So, the new revision of Nocona core supports all five "thermal" technologies – from "ancient" ODCM and TM1 to the new TM2, DBS, and C1E. The following technologies are enabled at startup – DBS (by the way, you can enable/disable the Enhanced SpeedStep for servers in BIOS settings; besides, it's automatically enabled by RMClock at startup) and, strange as it may seem, the old modification of thermal throttling – automatic thermal monitoring mechanism #1 (TM1), unlike the 3.6 GHz Pentium 4. Interestingly, BIOS sets target FID/VID for TM2 correctly (you can see that by Minimal FID/VID), but for some reason this technology is not enabled by default. And finally, C1E is also disabled by default (it can be enabled/disabled in BIOS), which is clearly demonstrated on the right screenshot: FID/VID values do not change in time. One can assume that disabled C1E on a server platform is dictated by maximum performance issues (minimum server response time to requests): both entering C1E and leaving it are accompanied with larger delays compared to entering/leaving the regular C1 (HALT) state, due to necessary switching between CPU operating modes (FID/VID) to lesser power consumption and back.
No matter what manufacturers of processors, chipsets, and motherboards do with their products, we can always enable necessary options manually, using the Advanced tabbed page in RMClock. Let's enable TM2 (actually we could have left it disabled), C1E, and see the results.
C1E in action. CPU multiplier dropped to the minimum 14x (that is according to our working hypothesis, the CPU clock was modulated with 77.7% duty cycle), the core voltage started to "jump" between minimum and maximum, being mostly at 1.237V. The effective CPU clock went down, its minimum level being at about 3470 MHz. So, C1E in Xeon (Nocona) processors works correctly.
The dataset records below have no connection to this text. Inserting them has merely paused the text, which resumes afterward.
/-- STUB B statement — **the lattice limit data (J₀) ∧ (D) of the critical SAW for the IG
observable.** For every Dobrushin domain `(D; a, b)`, endpoint approximation, sequence of meshes
`s n → 0⁺` along which the critical SAW laws are probability measures and converge weakly (pushed
to curves) to a probability measure `μ`, and every chordal uniformizing map `φ` through which `μ`
is a.e. Loewner-describable, there are continuous real processes `V n` ON THE LATTICE SAW SPACES
`(DomainSAW Ω_{s n}, SAW.law)` (intended: the capacity driving function of the lattice walk read
through discrete uniformizing maps `φ_n → φ`, CDHKS §3 / KS Cor. 1.7–1.8) such that
(J₀) their path laws converge in distribution in `C([0, ∞), ℝ)` to the Loewner transform
`drivingFunction φ` under `μ`, and (D) for every bulk point `z` and capacity levels
`s' < t' < T(z)` the discrete IG-martingale data `IGDiscreteData` hold (the route's lattice engine
`FlowLineMeanValue` — Doob martingale ≈ slit-domain winding observable — and `WindingStatistic` —
slit-domain winding observable ≈ `H_t(z)` of the discrete driver — in passage-ready form). -/
def IGLimitData : Prop :=
  ∀ (D : DobrushinDomain) (a b : ℝ → Site 2), SAW.IsEndpointApprox D a b →
    ∀ (s : ℕ → ℝ) (μ : Measure (CurveClass ℂ)) [IsProbabilityMeasure μ]
      [∀ n, IsProbabilityMeasure (SAW.law D.carrier (s n) (a (s n)) (b (s n)))],
      Tendsto s atTop (𝓝[>] (0 : ℝ)) →
      (∀ f : CurveClass ℂ →ᵇ ℝ, Tendsto (fun n ↦ ∫ γ, f γ.curve
        ∂(SAW.law D.carrier (s n) (a (s n)) (b (s n)))) atTop (𝓝 (∫ x, f x ∂μ))) →
      ∀ (φ : ConformalEquiv upperHalfPlaneSet D.carrier), D.IsChordalUniformizing φ →
        (∀ᵐ c ∂μ, IsLoewnerDescribable φ c) →
        ∃ (V : ∀ n, ℝ≥0 → SAW.DomainSAW D.carrier (s n) (a (s n)) (b (s n)) → ℝ)
          (hVc : ∀ n γ, Continuous (V n · γ)),
          TendstoInDistribution (fun n γ ↦ (⟨fun u ↦ V n u γ, hVc n γ⟩ : C(ℝ≥0, ℝ))) atTop
            (fun c ↦ (⟨fun u ↦ drivingFunction φ c u, continuous_drivingFunction φ c⟩ : C(ℝ≥0, ℝ)))
            (fun n ↦ SAW.law D.carrier (s n) (a (s n)) (b (s n))) μ ∧
          ∀ z : ℂ, 0 < z.im → ∀ s' t' : ℝ≥0, s' < t' → t' < igTime z →
            IGDiscreteData (fun n ↦ SAW.law D.carrier (s n) (a (s n)) (b (s n))) V z s' t'

/-! ### 3. The registered stubs (the only `sorry`s of the file) -/

/-- **S-A `stub_igFunctionalContinuous`** — `IGFunctionalContinuous` (PROVABLE NOW, size L): joint continuity
of the time-limited IG functional in (time, driver).  Route: `Loewner.exists_norm_base_sub_base_le_of_le_cdhksTime`-type
driver stability for `g_t(z) − W_t` and `g_t′(z)` on `t ≤ T(z)` (translate `z = x + iy` to `iy`), time continuity
from the Loewner ODE, compact-open neighbourhoods contain sup-norm tubes on `[0, T(z)]`
(`ContinuousMap.tendsto_iff_forall_isCompact_tendstoUniformlyOn`), and `Complex.continuousAt_arg` off the
negative axis (`Im(g − W) > 0`; `Re g′ > 0` since `|arg g′| ≤ 1/2`). -/
theorem stub_igFunctionalContinuous : IGFunctionalContinuous := by
  sorry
And now let's see how the two latest functions of controlling CPU operating modes (Enhanced SpeedStep (DBS) for servers and Enhanced Halt State (C1E)) work together. These days such a situation can be demonstrated only by the latest Intel Xeon processors. Let's set the minimum FID/VID to 14x and 1.2V correspondingly and then use RMClock to set P-State Profile to Minimal.
Here are the results: the effective clock is reduced to ~2.8 GHz, FID/VID – to the requested 14x and 1.2V. C1E technology is sort of disabled – effective CPU clock as well as its voltage cannot be any lower. Let's proceed: set the P-State Profile of the processor to Maximal (FID = 18x, VID = 1.388V).
The processor demonstrates curious behaviour in this mode: C1E obviously "prevails" over Enhanced SpeedStep despite the forced maximal FID/VID – the effective CPU clock goes down, FID and VID oscillate between the minimal and maximal levels. That is now DBS is "sort of disabled", not C1E. Another experiment: we'll retain the Maximal P-State Profile, but... the voltage will be reduced to minimum (this is quite possible, when a CPU is not loaded), that is FID/VID will be set to 18x and 1.2V.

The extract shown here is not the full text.